Tuesday, August 22, 2006

Sour grapes

Can investors who lose money in a fund sue those who make money by timing their investment better? Sound ridiculous? It does to me, but according to today's WSJ investors trying to do just that. It's a little less ridiculous because the investors in question lost money due to fraud rather than plain vanilla investment losses. Therefore, the investors that "made" money in the funds were really just the fortunate first ones out of a Ponzi scheme.

Regardless, if any of these suits were to prevail, it would set an awful precedent. In these cases, there was blatant fraud, but what about more nebulous cases? Tort lawyers are very creative, and they will comb every failed hedge fund for anyplace they can argue "negligence" or "misrepresentation."

Plus, what about investors who no longer have the money?

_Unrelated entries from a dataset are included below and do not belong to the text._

import Mathlib

/-!
# EriceRemainderEnclosureHistoryAutonomyComparisonAgeCompositionTripleBox — (E103b) route (N), first order: ONE BOX OF THE OLD-TRIPLE CAP (pure).
# The three pin-window letters of an old triple (E103a) are a 3 × 3 linear programme in the loads `(x, z, y)`; LP duality certifies `x + z + y ≤ V`
# by three MULTIPLIERS `λ₁, λ₂, λ₃ ≥ 0` with `λ₁ + λ₂ + λ₃ ≤ V` covering every column (**`triple_cap_of_multipliers`**).  On a box of the four shape
# parameters (`k∕j ∈ [F₁l, F₁h]`, `n∕k ∈ [F₂l, F₂h]`, `σ₁ ∈ [s₁l, s₁h]`, `σ₂ ∈ [s₂l, s₂h]`) every coefficient is monotone in each parameter, so it is
# bounded below by its value at one corner: the split K coefficients at the top `σ` and bottom span (**`splitK_ge`**, the corner step of (E102a)
# `old_pair_box_two`), the older-age coefficients `2c(u∕w)σ²` at the bottom `σ` and top span (**`oldJ_ge`**); **`old_triple_box`** assembles the box
# leaf: letters + box + split data + corner values + multipliers ⟹ `x + z + y ≤ V`.  Numerics (`HOME/b2b-balaban-beta-d4-p2/g89/numerics/cert_triple.py`):
# an adaptive 4-dimensional partition certifies the old triple at `V = 0.67 ∕ 0.68` on `(k∕j, n∕k) ∈ (2,3]²` with 170 ∕ 111 boxes, `0.715` on `(3,4]²`
# with 52, `0.75` on `(2,3] × (4,8]` with 79, `0.79` on `(4,8]²` with 191 (LP values `0.648 ∕ 0.675 ∕ 0.698 ∕ 0.748`; the argmax block caps are
# `0.77 ∕ 0.89 ∕ — ∕ 1.05+`).

Cell `pub-balaban`, β-function sub-cell, BINDER row D4 «RemainderConst leaves for Bałaban's split» (`HOME/BINDER-OWNERS.md`; owner lineage `b2b-balaban-beta-an4`;
this file by co-owner #2 lineage `b2b-balaban-beta-d4-p2`, generation 89), β-FLOW TEAM duty (1), FREEZE (0) honoured (def-free; Mathlib only; nothing restated).

HONEST FRAMING (page 1, verbatim and binding).  *"Discharging BetaPertH makes Bałaban's UV stability UNCONDITIONAL — a real constructive-QFT result; it is
NOT the continuum limit and NOT the Clay problem."*  THIS FILE DISCHARGES NOTHING OF THE KIND.  Elementary real algebra about real numbers satisfying three
linear inequalities — hypotheses of a census, not facts; the form, signs, ages and moments of Bałaban's (1.22) limit functional are NOT PRINTED ([I] p. 298;
GAPS G-t4-U2-1∕-2) and NOT asserted.  Row D4 class UNCHANGED (critical-path width 0; instance 0∕1; D4 DISCHARGE NO DATE).  HONEST DEPENDENCY: continuum YM
on T⁴ ⇐ BetaPertH ∧ nine spine estimates (0/9 proved); BetaPertH ⇐ (D1) ∧ (D4) ∧ CAP+tail; G-an2-4 gates asym, D1 and NE2/3/4.

THE POINT (README `HOME/b2b-balaban-beta-d4-p2/g89/README.md` §3).  NOT CLAIMED: anything about flows (sequels); the table (sequels); anything printed — NOT B12
Thm 2, NOT BetaPertH, NOT continuum, NOT Clay.

WHAT IS PROVED ([folklore]; 0 `def`, 0 sorry).  §1 **`triple_cap_of_multipliers`**.  §2 **`splitK_ge`**, **`oldJ_ge`**, **`old_triple_box`**.
-/
noncomputable section

namespace Summit.QuantumFields.BalabanUV.Beta.EriceRemainderEnclosureHistoryAutonomyComparisonAgeCompositionTripleBox

/-! ## §1 Three letters, three multipliers -/

/-- **THE TRIPLE CAP BY MULTIPLIERS (pure LP duality).**  Loads `x, z, y ≥ 0` with three letters `aᵢ·x + bᵢ·z + dᵢ·y ≤ 1` (`i = 1,2,3`), lower bounds
`Aᵢ ≤ aᵢ`, `Bᵢ ≤ bᵢ`, `Dᵢ ≤ dᵢ`, multipliers `λᵢ ≥ 0` covering every column (`Σᵢ λᵢAᵢ ≥ 1`, `Σᵢ λᵢBᵢ ≥ 1`, `Σᵢ λᵢDᵢ ≥ 1`) with `λ₁ + λ₂ + λ₃ ≤ V`.
THEN `x + z + y ≤ V`. [folklore] -/
theorem triple_cap_of_multipliers {x z y a₁ b₁ d₁ a₂ b₂ d₂ a₃ b₃ d₃ A₁ B₁ D₁ A₂ B₂ D₂ A₃ B₃ D₃ l₁ l₂ l₃ V : ℝ}
    (hx : 0 ≤ x) (hz : 0 ≤ z) (hy : 0 ≤ y)
    (h₁ : a₁ * x + b₁ * z + d₁ * y ≤ 1) (h₂ : a₂ * x + b₂ * z + d₂ * y ≤ 1) (h₃ : a₃ * x + b₃ * z + d₃ * y ≤ 1)
    (hA₁ : A₁ ≤ a₁) (hB₁ : B₁ ≤ b₁) (hD₁ : D₁ ≤ d₁) (hA₂ : A₂ ≤ a₂) (hB₂ : B₂ ≤ b₂) (hD₂ : D₂ ≤ d₂)
    (hA₃ : A₃ ≤ a₃) (hB₃ : B₃ ≤ b₃) (hD₃ : D₃ ≤ d₃) (hl₁ : 0 ≤ l₁) (hl₂ : 0 ≤ l₂) (hl₃ : 0 ≤ l₃)
    (hcx : 1 ≤ l₁ * A₁ + l₂ * A₂ + l₃ * A₃) (hcz : 1 ≤ l₁ * B₁ + l₂ * B₂ + l₃ * B₃) (hcy : 1 ≤ l₁ * D₁ + l₂ * D₂ + l₃ * D₃)
    (hV : l₁ + l₂ + l₃ ≤ V) : x + z + y ≤ V := by
  have cx : 1 ≤ l₁ * a₁ + l₂ * a₂ + l₃ * a₃ := by
    nlinarith [mul_le_mul_of_nonneg_left hA₁ hl₁, mul_le_mul_of_nonneg_left hA₂ hl₂, mul_le_mul_of_nonneg_left hA₃ hl₃]
  have cz : 1 ≤ l₁ * b₁ + l₂ * b₂ + l₃ * b₃ := by
    nlinarith [mul_le_mul_of_nonneg_left hB₁ hl₁, mul_le_mul_of_nonneg_left hB₂ hl₂, mul_le_mul_of_nonneg_left hB₃ hl₃]
  have cy : 1 ≤ l₁ * d₁ + l₂ * d₂ + l₃ * d₃ := by
    nlinarith [mul_le_mul_of_nonneg_left hD₁ hl₁, mul_le_mul_of_nonneg_left hD₂ hl₂, mul_le_mul_of_nonneg_left hD₃ hl₃]
  have ex := mul_le_mul_of_nonneg_left cx hx
  have ez := mul_le_mul_of_nonneg_left cz hz
  have ey := mul_le_mul_of_nonneg_left cy hy
  have e₁ := mul_le_mul_of_nonneg_left h₁ hl₁
  have e₂ := mul_le_mul_of_nonneg_left h₂ hl₂
  have e₃ := mul_le_mul_of_nonneg_left h₃ hl₃
  have key : x + z + y ≤ l₁ * (a₁ * x + b₁ * z + d₁ * y) + l₂ * (a₂ * x + b₂ * z + d₂ * y) + l₃ * (a₃ * x + b₃ * z + d₃ * y) := by
    have eq : x * (l₁ * a₁ + l₂ * a₂ + l₃ * a₃) + z * (l₁ * b₁ + l₂ * b₂ + l₃ * b₃) + y * (l₁ * d₁ + l₂ * d₂ + l₃ * d₃)
        = l₁ * (a₁ * x + b₁ * z + d₁ * y) + l₂ * (a₂ * x + b₂ * z + d₂ * y) + l₃ * (a₃ * x + b₃ * z + d₃ * y) := by ring
    linarith [ex, ez, ey, eq]
  linarith [key, e₁, e₂, e₃]

/-! ## §2 The corner values and the box leaf -/

/-- **THE SPLIT K COEFFICIENT AT ITS WORST CORNER.**  A younger age `u > 0` read in the window of an older age `w` (`Fl·u ≤ w`), split length `τ` with
`θlo·u ≤ τ ≤ θ·u` (`θlo ≥ 0`, `θ + 1 ≤ Fl`), level ratio `0 < σ ≤ sh`, constants `c_T, c_b ≥ 0`:
`2c_Tθlo∕sh² + 2(Fl − 1 − θ + c_b)∕sh³ ≤ 2c_T(τ∕u)∕σ² + 2((w − u − τ)∕u + c_b)∕σ³`. [folklore] -/
theorem splitK_ge {u w τ σ sh θlo θ Fl cT cb : ℝ} (hu : 0 < u) (hw : Fl * u ≤ w) (hτlo : θlo * u ≤ τ) (hτhi : τ ≤ θ * u) (hθlo : 0 ≤ θlo)
    (hθ : θ + 1 ≤ Fl) (hσ : 0 < σ) (hσh : σ ≤ sh) (hcT : 0 ≤ cT) (hcb : 0 ≤ cb) :
    2 * cT * θlo / sh ^ 2 + 2 * (Fl - 1 - θ + cb) / sh ^ 3 ≤ 2 * cT * (τ / u) / σ ^ 2 + 2 * ((w - u - τ) / u + cb) / σ ^ 3 := by
  have ht1 : θlo ≤ τ / u := by rw [le_div_iff₀ hu]; exact hτlo
  have ht2 : Fl - 1 - θ ≤ (w - u - τ) / u := by rw [le_div_iff₀ hu]; nlinarith
  have hθ0 : 0 ≤ θ := by have : 0 ≤ θ * u := le_trans (le_trans (mul_nonneg hθlo hu.le) hτlo) hτhi; nlinarith
  have hτ0 : 0 ≤ τ := le_trans (mul_nonneg hθlo hu.le) hτlo
  have hsh : 0 < sh := lt_of_lt_of_le hσ hσh
  have s2 : 1 / sh ^ 2 ≤ 1 / σ ^ 2 := one_div_le_one_div_of_le (pow_pos hσ 2) (pow_le_pow_left₀ hσ.le hσh 2)
  have s3 : 1 / sh ^ 3 ≤ 1 / σ ^ 3 := one_div_le_one_div_of_le (pow_pos hσ 3) (pow_le_pow_left₀ hσ.le hσh 3)
  have a1 : 2 * cT * θlo / sh ^ 2 ≤ 2 * cT * (τ / u) / σ ^ 2 := by
    calc 2 * cT * θlo / sh ^ 2 = 2 * cT * θlo * (1 / sh ^ 2) := by ring
      _ ≤ 2 * cT * (τ / u) * (1 / σ ^ 2) :=
          mul_le_mul (mul_le_mul_of_nonneg_left ht1 (by positivity)) s2 (by positivity) (mul_nonneg (by positivity) (div_nonneg hτ0 hu.le))
      _ = 2 * cT * (τ / u) / σ ^ 2 := by ring
  have a2 : 2 * (Fl - 1 - θ + cb) / sh ^ 3 ≤ 2 * ((w - u - τ) / u + cb) / σ ^ 3 := by
    calc 2 * (Fl - 1 - θ + cb) / sh ^ 3 = 2 * (Fl - 1 - θ + cb) * (1 / sh ^ 3) := by ring
      _ ≤ 2 * ((w - u - τ) / u + cb) * (1 / σ ^ 3) := mul_le_mul (by linarith) s3 (by positivity) (by linarith)
      _ = 2 * ((w - u - τ) / u + cb) / σ ^ 3 := by ring
  linarith

/-- **AN OLDER AGE'S COEFFICIENT AT ITS WORST CORNER.**  A younger window `u > 0`, an older age `w ≤ Fh·u` (`w > 0`), level ratio `σ ≥ sl ≥ 0`, constant
`c ≥ 0`: `2c·sl²∕Fh ≤ 2c(u∕w)σ²`. [folklore] -/
theorem oldJ_ge {u w σ sl Fh c : ℝ} (hu : 0 < u) (hw : 0 < w) (hwF : w ≤ Fh * u) (hsl : 0 ≤ sl) (hσ : sl ≤ σ) (hc : 0 ≤ c) :
    2 * c * sl ^ 2 / Fh ≤ 2 * c * (u / w) * σ ^ 2 := by
  have hFh : 0 < Fh := by nlinarith
  have b1 : sl ^ 2 ≤ σ ^ 2 := pow_le_pow_left₀ hsl hσ 2
  have b2 : 1 / Fh ≤ u / w := by rw [div_le_div_iff₀ hFh hw]; linarith
  calc 2 * c * sl ^ 2 / Fh = 2 * c * (1 / Fh) * sl ^ 2 := by ring
    _ ≤ 2 * c * (u / w) * σ ^ 2 := mul_le_mul (mul_le_mul_of_nonneg_left b2 (by positivity)) b1 (by positivity) (by positivity)

/-- **ONE BOX OF THE OLD-TRIPLE CAP (pure).**  Loads `x, z, y ≥ 0` of ages `jr < kr < nr` (reals, `0 < j₀ ≤ jr`) in the span box `F₁l·jr ≤ kr ≤ F₁h·jr`,
`F₂l·kr ≤ nr ≤ F₂h·kr` (`F₁l, F₂l ≥ 1`), level ratios `σ₁ ∈ [s₁l, s₁h]`, `σ₂ ∈ [s₂l, s₂h]` (`s₁l, s₂l > 0`), split lengths `θᵢlo·(age) ≤ τᵢ ≤ θᵢ·(age)`
(`i = 1`: `j` in the window of `k`; `2`: `j` in the window of `n`; `3`: `k` in the window of `n`), the three letters of (E103a) with constants `c₀` (own),
`c₁, c₂, c₃ ≥ 0` (older ∕ far), `c_{T₁}, c_{T₂}, c_{T₃} ≥ 0` (split rays), corner values `Jz, Jy, Kx₁, Jy₂, Kx₂, Kz` below the displayed corner expressions,
and multipliers `λ₁, λ₂, λ₃ ≥ 0` covering the three columns with `λ₁ + λ₂ + λ₃ ≤ V`.  THEN `x + z + y ≤ V` (§1 after `splitK_ge` ×3 and `oldJ_ge` ×3).
[folklore] -/
theorem old_triple_box {x z y σ₁ σ₂ jr kr nr τ₁ τ₂ τ₃ j₀ c₀ c₁ c₂ c₃ cT₁ cT₂ cT₃ θ₁lo θ₁ θ₂lo θ₂ θ₃lo θ₃ F₁l F₁h F₂l F₂h s₁l s₁h s₂l s₂h
      Jz Jy Kx₁ Jy₂ Kx₂ Kz l₁ l₂ l₃ V : ℝ}
    (hx : 0 ≤ x) (hz : 0 ≤ z) (hy : 0 ≤ y) (hj₀ : 0 < j₀) (hjr : j₀ ≤ jr)
    (hk1 : F₁l * jr ≤ kr) (hk2 : kr ≤ F₁h * jr) (hn1 : F₂l * kr ≤ nr) (hn2 : nr ≤ F₂h * kr) (hF₁ : 1 ≤ F₁l) (hF₂ : 1 ≤ F₂l)
    (hσ₁l : s₁l ≤ σ₁) (hσ₁h : σ₁ ≤ s₁h) (hσ₂l : s₂l ≤ σ₂) (hσ₂h : σ₂ ≤ s₂h) (hs₁ : 0 < s₁l) (hs₂ : 0 < s₂l)
    (hτ₁l : θ₁lo * jr ≤ τ₁) (hτ₁h : τ₁ ≤ θ₁ * jr) (hτ₂l : θ₂lo * jr ≤ τ₂) (hτ₂h : τ₂ ≤ θ₂ * jr) (hτ₃l : θ₃lo * kr ≤ τ₃) (hτ₃h : τ₃ ≤ θ₃ * kr)
    (hθ₁lo : 0 ≤ θ₁lo) (hθ₂lo : 0 ≤ θ₂lo) (hθ₃lo : 0 ≤ θ₃lo) (hθ₁ : θ₁ + 1 ≤ F₁l) (hθ₂ : θ₂ + 1 ≤ F₁l * F₂l) (hθ₃ : θ₃ + 1 ≤ F₂l)
    (hc₁ : 0 ≤ c₁) (hc₂ : 0 ≤ c₂) (hc₃ : 0 ≤ c₃) (hcT₁ : 0 ≤ cT₁) (hcT₂ : 0 ≤ cT₂) (hcT₃ : 0 ≤ cT₃)
    (hWj : 2 * c₀ * x + 2 * c₁ * (jr / kr) * σ₁ ^ 2 * z + 2 * c₂ * (jr / nr) * (σ₁ * σ₂) ^ 2 * y ≤ 1)
    (hWk : (2 * cT₁ * (τ₁ / jr) / σ₁ ^ 2 + 2 * ((kr - jr - τ₁) / jr + c₁) / σ₁ ^ 3) * x + 2 * c₀ * z + 2 * c₃ * (kr / nr) * σ₂ ^ 2 * y ≤ 1)
    (hWn : (2 * cT₂ * (τ₂ / jr) / (σ₁ * σ₂) ^ 2 + 2 * ((nr - jr - τ₂) / jr + c₂) / (σ₁ * σ₂) ^ 3) * x
      + (2 * cT₃ * (τ₃ / kr) / σ₂ ^ 2 + 2 * ((nr - kr - τ₃) / kr + c₃) / σ₂ ^ 3) * z + 2 * c₀ * y ≤ 1)
    (hJz : Jz ≤ 2 * c₁ * s₁l ^ 2 / F₁h) (hJy : Jy ≤ 2 * c₂ * (s₁l * s₂l) ^ 2 / (F₁h * F₂h))
    (hKx₁ : Kx₁ ≤ 2 * cT₁ * θ₁lo / s₁h ^ 2 + 2 * (F₁l - 1 - θ₁ + c₁) / s₁h ^ 3) (hJy₂ : Jy₂ ≤ 2 * c₃ * s₂l ^ 2 / F₂h)
    (hKx₂ : Kx₂ ≤ 2 * cT₂ * θ₂lo / (s₁h * s₂h) ^ 2 + 2 * (F₁l * F₂l - 1 - θ₂ + c₂) / (s₁h * s₂h) ^ 3)
    (hKz : Kz ≤ 2 * cT₃ * θ₃lo / s₂h ^ 2 + 2 * (F₂l - 1 - θ₃ + c₃) / s₂h ^ 3)
    (hl₁ : 0 ≤ l₁) (hl₂ : 0 ≤ l₂) (hl₃ : 0 ≤ l₃)
    (hcx : 1 ≤ l₁ * (2 * c₀) + l₂ * Kx₁ + l₃ * Kx₂) (hcz : 1 ≤ l₁ * Jz + l₂ * (2 * c₀) + l₃ * Kz) (hcy : 1 ≤ l₁ * Jy + l₂ * Jy₂ + l₃ * (2 * c₀))
    (hV : l₁ + l₂ + l₃ ≤ V) : x + z + y ≤ V := by
  have hjpos : 0 < jr := lt_of_lt_of_le hj₀ hjr
  have hkpos : 0 < kr := lt_of_lt_of_le (mul_pos (by linarith) hjpos) hk1
  have hnpos : 0 < nr := lt_of_lt_of_le (mul_pos (by linarith) hkpos) hn1
  have hσ₁ : 0 < σ₁ := lt_of_lt_of_le hs₁ hσ₁l
  have hσ₂ : 0 < σ₂ := lt_of_lt_of_le hs₂ hσ₂l
  have hσ : 0 < σ₁ * σ₂ := mul_pos hσ₁ hσ₂
  -- spans of the three pairs
  have hnj1 : F₁l * F₂l * jr ≤ nr :=
    calc F₁l * F₂l * jr = F₂l * (F₁l * jr) := by ring
      _ ≤ F₂l * kr := mul_le_mul_of_nonneg_left hk1 (by linarith)
      _ ≤ nr := hn1
  have hF2h : 0 ≤ F₂h := by
    by_contra hneg
    push Not at hneg
    have : F₂h * kr < 0 := mul_neg_of_neg_of_pos hneg hkpos
    linarith
  have hnj2 : nr ≤ F₁h * F₂h * jr :=
    calc nr ≤ F₂h * kr := hn2
      _ ≤ F₂h * (F₁h * jr) := mul_le_mul_of_nonneg_left hk2 hF2h
      _ = F₁h * F₂h * jr := by ring
  -- the six corner inequalities
  have e1 : Jz ≤ 2 * c₁ * (jr / kr) * σ₁ ^ 2 := hJz.trans (oldJ_ge hjpos hkpos hk2 hs₁.le hσ₁l hc₁)
  have e2 : Jy ≤ 2 * c₂ * (jr / nr) * (σ₁ * σ₂) ^ 2 :=
    hJy.trans (oldJ_ge hjpos hnpos hnj2 (mul_pos hs₁ hs₂).le (mul_le_mul hσ₁l hσ₂l hs₂.le hσ₁.le) hc₂)
  have e3 : Kx₁ ≤ 2 * cT₁ * (τ₁ / jr) / σ₁ ^ 2 + 2 * ((kr - jr - τ₁) / jr + c₁) / σ₁ ^ 3 :=
    hKx₁.trans (splitK_ge hjpos hk1 hτ₁l hτ₁h hθ₁lo hθ₁ hσ₁ hσ₁h hcT₁ hc₁)
  have e4 : Jy₂ ≤ 2 * c₃ * (kr / nr) * σ₂ ^ 2 := hJy₂.trans (oldJ_ge hkpos hnpos hn2 hs₂.le hσ₂l hc₃)
  have e5 : Kx₂ ≤ 2 * cT₂ * (τ₂ / jr) / (σ₁ * σ₂) ^ 2 + 2 * ((nr - jr - τ₂) / jr + c₂) / (σ₁ * σ₂) ^ 3 :=
    hKx₂.trans (splitK_ge hjpos hnj1 hτ₂l hτ₂h hθ₂lo hθ₂ hσ
      (mul_le_mul hσ₁h hσ₂h hσ₂.le (le_trans hσ₁.le hσ₁h)) hcT₂ hc₂)
  have e6 : Kz ≤ 2 * cT₃ * (τ₃ / kr) / σ₂ ^ 2 + 2 * ((nr - kr - τ₃) / kr + c₃) / σ₂ ^ 3 :=
    hKz.trans (splitK_ge hkpos hn1 hτ₃l hτ₃h hθ₃lo hθ₃ hσ₂ hσ₂h hcT₃ hc₃)
  exact triple_cap_of_multipliers hx hz hy hWj hWk hWn le_rfl e1 e2 e3 le_rfl e4 e5 e6 le_rfl hl₁ hl₂ hl₃ hcx hcz hcy hV

end Summit.QuantumFields.BalabanUV.Beta.EriceRemainderEnclosureHistoryAutonomyComparisonAgeCompositionTripleBox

If I put $100,000 into a hedge fund, then walk away with $300,000 and buy a nice beach house with the money, you are telling me that a judge might order me to pay back the $300,000 5 years later? Investors hate unquantifiable risks. The risk that a fund might be fraudulent is one thing. The risk that any time I make a withdrawal that someone may come after me for the money years later is entirely different.

There is a good chance these law suits will fly under the radar, because the cases involve real fraud. But I think big hedge fund managers would do well to pay attention.